This novel of ideas (with references to Virginia Woolf, E.M. Forster, and James Baldwin) is a study of a gay man having a mid-life crisis and how past decisions have impacted the present, particularly how someone you once loved can influence your life decades after they died. James has never come to terms with the loss of Gregory, probably the love of his life, but now must do so, otherwise he can't move ahead personally or professionally. He misses that great passion, nurturing its memory, but if he can't reconcile it to his current life, he risks destroying the life he's built with Fran.

Angst and uncertainty
The writing here is straight-forward, not literary and it's easy to delineate the different eras, which also includes the 1930s and 1940s when Matthiessen and Cheney were together. Anyone who survived the AIDS crisis will appreciate the book's emphasis on how memory can both nurture and enslave us, as well as pull us now into new directions which may or may not be emotionally healthy for us. Horrigan is superb in recreating the angst and uncertainty of the 1980s and the threat it posed of stopping, even reversing, the advances LGBTQ people had made during the 1970s.

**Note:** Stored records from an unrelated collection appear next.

import Summits.Ventures.YMGap.RobustBall.UniformPlaquetteDecay
import Summits.Ventures.YMGap.RobustBall.UniformMassGapKR
import Summits.Ventures.YMGap.RobustBall.UniformMassGapS
import Summits.Ventures.YMGap.RobustBall.UniformMassGapZdG
import HarnessLib

/-!
# Venture YMGap, track ROBUST-BALL (Y2) — uniform rows «up to β⋆» and the plaquette two-point cells with
# explicit constants

HONEST FRAMING. WHAT THIS IS: a venture file (cell `pub-ymgap`, track Y2 ROBUST-BALL, seat rb-p1, theorems
only): (1) the uniform rows of `UniformMassGapKR/S.lean` in «UP TO `β⋆`» form — ONE `(m, A)` for every Wilson
coupling `0 ≤ β_W ≤ β⋆_W`, every member and every DLR state (the row conditions are monotone in `β_W`):
`su2_uniformRowA_upTo_1_8` (tier 1, ball `MemBallZd (1/10) (1/20) R`, rate `(1/8)/max(1,R)`, constant `32`),
`su2_uniformLoopBall_upTo_1_16` (loop ball `‖c‖_{log 2} ≤ 0.143`, rate `log 2`, constant `16`),
`su2_wilson_clustering_upTo` restated; (2) the PLAQUETTE TWO-POINT CELLS (`UniformPlaquetteDecay.lean` applied to the
landed uniform rows), normalised plaquettes `W_p = ½ Re tr U_p` of `SU(2)` on `ℤ⁴`, sup norm:
* loop ball at `β_W = 1/16`, `‖c‖_{log 2} ≤ 0.143`: for EVERY such loop action and EVERY DLR state,
  `|Cov(W_p(x), W_q(y))| ≤ 1049600 · e^{-(log 2)‖x−y‖_∞}` (`= 1049600 · 2^{-‖x−y‖_∞}`) — `su2_loopBall_plaquette_decay_1_16`;
* Wilson point `0 ≤ β_W ≤ 1/12`: EVERY DLR state of pure `SU(2)` Wilson: `|Cov(W_p(x), W_q(y))| ≤ 2099200 · 2^{-‖x−y‖_∞}`
  — `su2_wilson_plaquette_decay_upTo_oneTwelfth`;
* tier-1 ball `MemBallZd (1/10) (1/20) R` at `β_W ≤ 1/8`: `|Cov| ≤ 2099200 e^{1/4} · e^{-‖x−y‖_∞/(8 max(1,R))}` (stated with
  the generic constant) — `su2_ballZd_plaquette_decay_upTo_1_8`;
* gauge ball, quarter radius at `β_W = 1/8`: rate `(1/32)/(max R 1 + 4)` — `su2_gaugeBall_plaquette_decay_oneEighth_quarterRadius`.
WHAT THIS IS NOT: the constants are what the Dobrushin comparison gives (`16A e^{2m}(16N⁶+1)` with `N = 2`), not
optimised; rates are lower bounds on the inverse correlation length; strong-coupling LATTICE statements, nothing about
the continuum limit or a Clay-sense mass gap.  Certificates: `HOME/rb/certs/UNIFORM-RATES-rbp1.md`.
-/

noncomputable section

open MeasureTheory Filter Function ProbabilityTheory Real
open scoped NNReal
open Literature.Probability.LatticeModels
open Literature.Probability.LatticeModels.DobrushinMetric
open Literature.MathematicalPhysics.QuantumLattice
open Literature.MathematicalPhysics.QuantumFieldTheory hiding ZdEdge Site

namespace Summit.Ventures.YMGap.RobustBall

/-! ### Uniform rows up to `β⋆` -/

/-- **Tier 1, `SU(2)`, `d = 4`, UP TO `β_W = 1/8`**: for every `0 ≤ β_W ≤ 1/8`, `UniformMassGapOnBallZd 4 2 (β_W/4) (1/10) (1/20) R
((1/8)/max(1,R)) 32` — ONE rate and ONE constant on the ball `MemBallZd (1/10) (1/20) R` over the whole coupling window
(row sum `6 β_W T(1/10) + T(1/20)·0.8165/20 ≤ 7/8`). [folklore] -/
theorem su2_uniformRowA_upTo_1_8 {βW : ℝ} (h0 : 0 ≤ βW) (h : βW ≤ 1 / 8) (R : ℝ) :
    UniformMassGapOnBallZd 4 2 (βW / 4) (2 * (1 / 20)) (1 / 20) R ((1 - 7 / 8) / max 1 R) 32 := by
  refine su2_uniformRowA R h0 (by norm_num) (by norm_num) ?_ (by norm_num) (by norm_num)
  calc 6 * βW * (1 + 2 * (1 / 20 : ℝ) + (2 * (1 / 20)) ^ 2 / 2 + (2 * (1 / 20)) ^ 3 / 6 + 5 / 96 * (2 * (1 / 20)) ^ 4) +
        (1 + 1 / 20 + (1 / 20 : ℝ) ^ 2 / 2 + (1 / 20) ^ 3 / 6 + 5 / 96 * (1 / 20) ^ 4) * (8165 / 10000) * (1 / 20)
      ≤ 6 * (1 / 8) * (1 + 2 * (1 / 20 : ℝ) + (2 * (1 / 20)) ^ 2 / 2 + (2 * (1 / 20)) ^ 3 / 6 + 5 / 96 * (2 * (1 / 20)) ^ 4) +
        (1 + 1 / 20 + (1 / 20 : ℝ) ^ 2 / 2 + (1 / 20) ^ 3 / 6 + 5 / 96 * (1 / 20) ^ 4) * (8165 / 10000) * (1 / 20) := by
        gcongr
    _ ≤ 7 / 8 := by norm_num

/-- **Tier 2 / loop ball, `SU(2)`, `d = 4`, UP TO `β_W = 1/16`**: for every `0 ≤ β_W ≤ 1/16`,
`UniformMassGapOnBallZdS 4 2 (β_W/4) (2·0.143) 0.143 (log 2) (log 2) 16` (lineage-B row condition, monotone in `β_W`). [folklore] -/
theorem su2_uniformRowBS2_upTo_1_16 {βW : ℝ} (h0 : 0 ≤ βW) (h : βW ≤ 1 / 16) :
    UniformMassGapOnBallZdS 4 2 (βW / 4) (2 * (143 / 1000)) (143 / 1000) (Real.log 2) (Real.log 2) 16 := by
  refine su2_uniformRowBS (by norm_num) h0 (h.trans (by norm_num)) (by norm_num) (by norm_num) ?_
  calc 3 * (1732051 / 1000000 : ℝ) * βW * 2 *
        (1 + 2 * (143 / 1000 : ℝ) + (2 * (143 / 1000)) ^ 2 / 2 + (2 * (143 / 1000)) ^ 3 / 6 + 5 / 96 * (2 * (143 / 1000)) ^ 4) +
        (1 + 143 / 1000 + (143 / 1000 : ℝ) ^ 2 / 2 + (143 / 1000) ^ 3 / 6 + 5 / 96 * (143 / 1000) ^ 4) * (8165 / 10000) *
          (143 / 1000)
      ≤ 3 * (1732051 / 1000000 : ℝ) * (1 / 16) * 2 *
        (1 + 2 * (143 / 1000 : ℝ) + (2 * (143 / 1000)) ^ 2 / 2 + (2 * (143 / 1000)) ^ 3 / 6 + 5 / 96 * (2 * (143 / 1000)) ^ 4) +
        (1 + 143 / 1000 + (143 / 1000 : ℝ) ^ 2 / 2 + (143 / 1000) ^ 3 / 6 + 5 / 96 * (143 / 1000) ^ 4) * (8165 / 10000) *
          (143 / 1000) := by
        gcongr
    _ < 1 := by norm_num

/-- **THE LOOP BALL UP TO `β_W = 1/16`**: for every `0 ≤ β_W ≤ 1/16`, EVERY generic Wilson-type loop action on `ℤ⁴` with
finite carrier fibres and `‖c‖_{log 2} ≤ 0.143`: one DLR state, rate `log 2`, constant `16 n²` —
`UniformMassGapOnLoopBall 4 2 (β_W/4) (log 2) 0.143 (log 2) 16`. [folklore] -/
theorem su2_uniformLoopBall_upTo_1_16 {βW : ℝ} (h0 : 0 ≤ βW) (h : βW ≤ 1 / 16) :
    UniformMassGapOnLoopBall 4 2 (βW / 4) (Real.log 2) (143 / 1000) (Real.log 2) 16 :=
  (su2_uniformRowBS2_upTo_1_16 h0 h).uniformMassGapOnLoopBall

/-! ### Plaquette two-point cells (`SU(2)`, `d = 4`, `W_p = ½ Re tr U_p`, sup norm) -/

/-- The `SU(2)` plaquette constant at `(m, A) = (log 2, 16)`: `max(max(16·16, 0)·e^{2 log 2}·(32·32 + 1), 4 e^{2 log 2}) = 1049600`. -/
theorem su2_plaquetteConst_log2_16 :
    max (max ((16 : ℝ) * (4 : ℕ) ^ 2) 0 * Real.exp (2 * Real.log 2) *
        (((4 * ((2 : ℕ) : ℝ≥0) ^ 3 : ℝ≥0) : ℝ) * ((4 * ((2 : ℕ) : ℝ≥0) ^ 3 : ℝ≥0) : ℝ) + 1))
      (4 * Real.exp (2 * Real.log 2)) = 1049600 := by
  have h4 : Real.exp (2 * Real.log 2) = 4 := by
    rw [← Real.log_rpow (by norm_num : (0 : ℝ) < 2), Real.exp_log (by positivity)]; norm_num
  rw [h4]
  push_cast
  norm_num

/-- The `SU(2)` plaquette constant at `(m, A) = (log 2, 32)`: `2099200`. -/
theorem su2_plaquetteConst_log2_32 :
    max (max ((32 : ℝ) * (4 : ℕ) ^ 2) 0 * Real.exp (2 * Real.log 2) *
        (((4 * ((2 : ℕ) : ℝ≥0) ^ 3 : ℝ≥0) : ℝ) * ((4 * ((2 : ℕ) : ℝ≥0) ^ 3 : ℝ≥0) : ℝ) + 1))
      (4 * Real.exp (2 * Real.log 2)) = 2099200 := by
  have h4 : Real.exp (2 * Real.log 2) = 4 := by
    rw [← Real.log_rpow (by norm_num : (0 : ℝ) < 2), Real.exp_log (by positivity)]; norm_num
  rw [h4]
  push_cast
  norm_num

/-- **PLAQUETTE TWO-POINT DECAY, UNIFORMLY ON THE LOOP BALL, `β_W ≤ 1/16`**: for every `0 ≤ β_W ≤ 1/16`, EVERY generic
Wilson-type loop action on `ℤ⁴` (finite carrier fibres, `‖c‖_{log 2} ≤ 0.143`), EVERY DLR state `μ` and every two plaquettes:
`|Cov_μ(W_p(x), W_q(y))| ≤ 1049600 · e^{-(log 2)‖x−y‖_∞}` (`= 1049600 · 2^{-‖x−y‖_∞}`). [folklore] -/
theorem su2_loopBall_plaquette_decay_upTo_1_16 {βW : ℝ} (h0 : 0 ≤ βW) (h : βW ≤ 1 / 16)
    {ι : Type} {γ : ι → ZdLoop 4} {c : ι → ℝ} (hfin : ∀ X, {i | walkEdges (γ i).walk = X}.Finite)
    (hn : LoopNormLE (Real.log 2) γ c (143 / 1000)) {μ : Measure (LGConfig 4 (SUN 2))}
    (hμ : μ ∈ perturbedGibbsMeasuresS (d := 4) (fundamentalRep (Fin 2)) (2 * (βW / 4)) (loopFamilyAction (d := 4) 2 γ c))
    (x y : Literature.Probability.LatticeModels.Site 4) {i j k l : Fin 4} (hij : i < j) (hkl : k < l) :
    |cov[zdPlaquetteObs (fundamentalRep (Fin 2)) x i j, zdPlaquetteObs (fundamentalRep (Fin 2)) y k l; μ]| ≤
      1049600 * Real.exp (-Real.log 2 * ‖x - y‖) := by
  have h := (su2_uniformLoopBall_upTo_1_16 h0 h).abs_cov_plaquette_le hfin hn hμ x y hij hkl
  rwa [su2_plaquetteConst_log2_16] at h

/-- **PLAQUETTE TWO-POINT DECAY OF PURE `SU(2)` WILSON ON `ℤ⁴`, EVERY DLR STATE, `0 ≤ β_W ≤ 1/12`**, explicit:
`|Cov_μ(W_p(x), W_q(y))| ≤ 2099200 · e^{-(log 2)‖x−y‖_∞}` (the zero member of the ball; `su2_wilson_clustering_upTo_oneTwelfth`).
[folklore] -/
theorem su2_wilson_plaquette_decay_upTo_oneTwelfth {βW : ℝ} (h0 : 0 ≤ βW) (h : βW ≤ 1 / 12)
    {μ : Measure (LGConfig 4 (SUN 2))}
    (hμ : μ ∈ perturbedGibbsMeasures (d := 4) (fundamentalRep (Fin 2)) (2 * (βW / 4)) 0
      (fun _ => (∅ : Finset (Finset (ZdEdge 4)))))
    (x y : Literature.Probability.LatticeModels.Site 4) {i j k l : Fin 4} (hij : i < j) (hkl : k < l) :
    |cov[zdPlaquetteObs (fundamentalRep (Fin 2)) x i j, zdPlaquetteObs (fundamentalRep (Fin 2)) y k l; μ]| ≤
      2099200 * Real.exp (-Real.log 2 * ‖x - y‖) := by
  have h := (su2_wilson_clustering_upTo_oneTwelfth h0 h).abs_cov_plaquette_le (Real.log_pos one_lt_two) hμ x y
    hij hkl
  rwa [su2_plaquetteConst_log2_32] at h

/-- The same for the tree's Wilson DLR states `ymGibbsMeasures (fundamentalRep (Fin 2)) (β_W/2)` (bare coupling `β_W/2`;
`perturbedGibbsMeasures_zero`). [folklore] -/
theorem su2_wilson_plaquette_decay_upTo_oneTwelfth' {βW : ℝ} (h0 : 0 ≤ βW) (h : βW ≤ 1 / 12)
    {μ : Measure (LGConfig 4 (SUN 2))} (hμ : μ ∈ ymGibbsMeasures (d := 4) (fundamentalRep (Fin 2)) (βW / 2))
    (x y : Literature.Probability.LatticeModels.Site 4) {i j k l : Fin 4} (hij : i < j) (hkl : k < l) :
    |cov[zdPlaquetteObs (fundamentalRep (Fin 2)) x i j, zdPlaquetteObs (fundamentalRep (Fin 2)) y k l; μ]| ≤
      2099200 * Real.exp (-Real.log 2 * ‖x - y‖) := by
  refine su2_wilson_plaquette_decay_upTo_oneTwelfth h0 h ?_ x y hij hkl
  rw [perturbedGibbsMeasures_zero]
  have e : (2 : ℝ) * (βW / 4) = βW / 2 := by ring
  rwa [e]

/-- **PLAQUETTE TWO-POINT DECAY, UNIFORMLY ON THE TIER-1 BALL `MemBallZd (1/10) (1/20) R`, `β_W ≤ 1/8`**: rate
`(1/8)/max(1,R)`, the generic constant at `A = 32`. [folklore] -/
theorem su2_ballZd_plaquette_decay_upTo_1_8 {βW : ℝ} (h0 : 0 ≤ βW) (h : βW ≤ 1 / 8) {R : ℝ}
    {W : Potential (ZdEdge 4) (SUN 2)} {supp : Finset (ZdEdge 4) → Finset (Finset (ZdEdge 4))}
    (hW : MemBallZd (2 * (1 / 20)) (1 / 20) R W supp) {μ : Measure (LGConfig 4 (SUN 2))}
    (hμ : μ ∈ perturbedGibbsMeasures (d := 4) (fundamentalRep (Fin 2)) (2 * (βW / 4)) W supp)
    (x y : Literature.Probability.LatticeModels.Site 4) {i j k l : Fin 4} (hij : i < j) (hkl : k < l) :
    |cov[zdPlaquetteObs (fundamentalRep (Fin 2)) x i j, zdPlaquetteObs (fundamentalRep (Fin 2)) y k l; μ]| ≤
      max (max ((32 : ℝ) * (4 : ℕ) ^ 2) 0 * Real.exp (2 * ((1 - 7 / 8) / max 1 R)) *
          (((4 * ((2 : ℕ) : ℝ≥0) ^ 3 : ℝ≥0) : ℝ) * ((4 * ((2 : ℕ) : ℝ≥0) ^ 3 : ℝ≥0) : ℝ) + 1))
        (4 * Real.exp (2 * ((1 - 7 / 8) / max 1 R))) * Real.exp (-((1 - 7 / 8) / max 1 R) * ‖x - y‖) :=
  (su2_uniformRowA_upTo_1_8 h0 h R).abs_cov_plaquette_le hW hμ x y hij hkl

/-- **PLAQUETTE TWO-POINT DECAY, UNIFORMLY ON ds-2's GAUGE BALL, quarter radius at `β_W = 1/8`**
(`MemBallZdG (37/500) (37/1000) R`): rate `(1/32)/(max R 1 + 4)`, the generic constant at `A = 64`. [folklore] -/
theorem su2_gaugeBall_plaquette_decay_oneEighth_quarterRadius {R : ℕ}
    {W : Potential (ZdEdge 4) (SUN 2)} {supp : Finset (ZdEdge 4) → Finset (Finset (ZdEdge 4))}
    (hW : MemBallZdG (37 / 500) (37 / 1000) R W supp) {μ : Measure (LGConfig 4 (SUN 2))}
    (hμ : μ ∈ perturbedGibbsMeasures (d := 4) (fundamentalRep (Fin 2)) (2 * (1 / 32)) W supp)
    (x y : Literature.Probability.LatticeModels.Site 4) {i j k l : Fin 4} (hij : i < j) (hkl : k < l) :
    |cov[zdPlaquetteObs (fundamentalRep (Fin 2)) x i j, zdPlaquetteObs (fundamentalRep (Fin 2)) y k l; μ]| ≤
      max (max ((64 : ℝ) * (4 : ℕ) ^ 2) 0 * Real.exp (2 * ((1 / 32 : ℝ) / (max R 1 + 4 : ℕ))) *
          (((4 * ((2 : ℕ) : ℝ≥0) ^ 3 : ℝ≥0) : ℝ) * ((4 * ((2 : ℕ) : ℝ≥0) ^ 3 : ℝ≥0) : ℝ) + 1))
        (4 * Real.exp (2 * ((1 / 32 : ℝ) / (max R 1 + 4 : ℕ)))) *
        Real.exp (-((1 / 32 : ℝ) / (max R 1 + 4 : ℕ)) * ‖x - y‖) :=
  (su2_uniformStar_oneEighth_quarterRadius R).abs_cov_plaquette_le hW hμ x y hij hkl

end Summit.Ventures.YMGap.RobustBall

end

Readers will care about all the characters even when they act carelessly and selfishly. His book enriches our knowledge of the gay past, not in an arcane academic manner, but in a way that informs our turbulent present. Horrigan is a worthy Lammy nominee, intertwining history, literature, and politics into engrossing love stories with an attempt to overcome trauma ("a procession of shadows") in the past through self-examination in the present with lyrical storytelling.

Note: For those who want to explore the historical background of "American Scholar," we heartily recommend the excellent dual biography of a remarkable early 20th-century relationship, "A Union Like Ours: The Love Story of F.O. Matthiessen and Russell Cheney," by Scott Bane. Bright Leaf/University of Massachusetts Press, $24.95, recently released in paperback.

'American Scholar,' a Novel by Patrick E. Horrigan. Lethe Press, $20.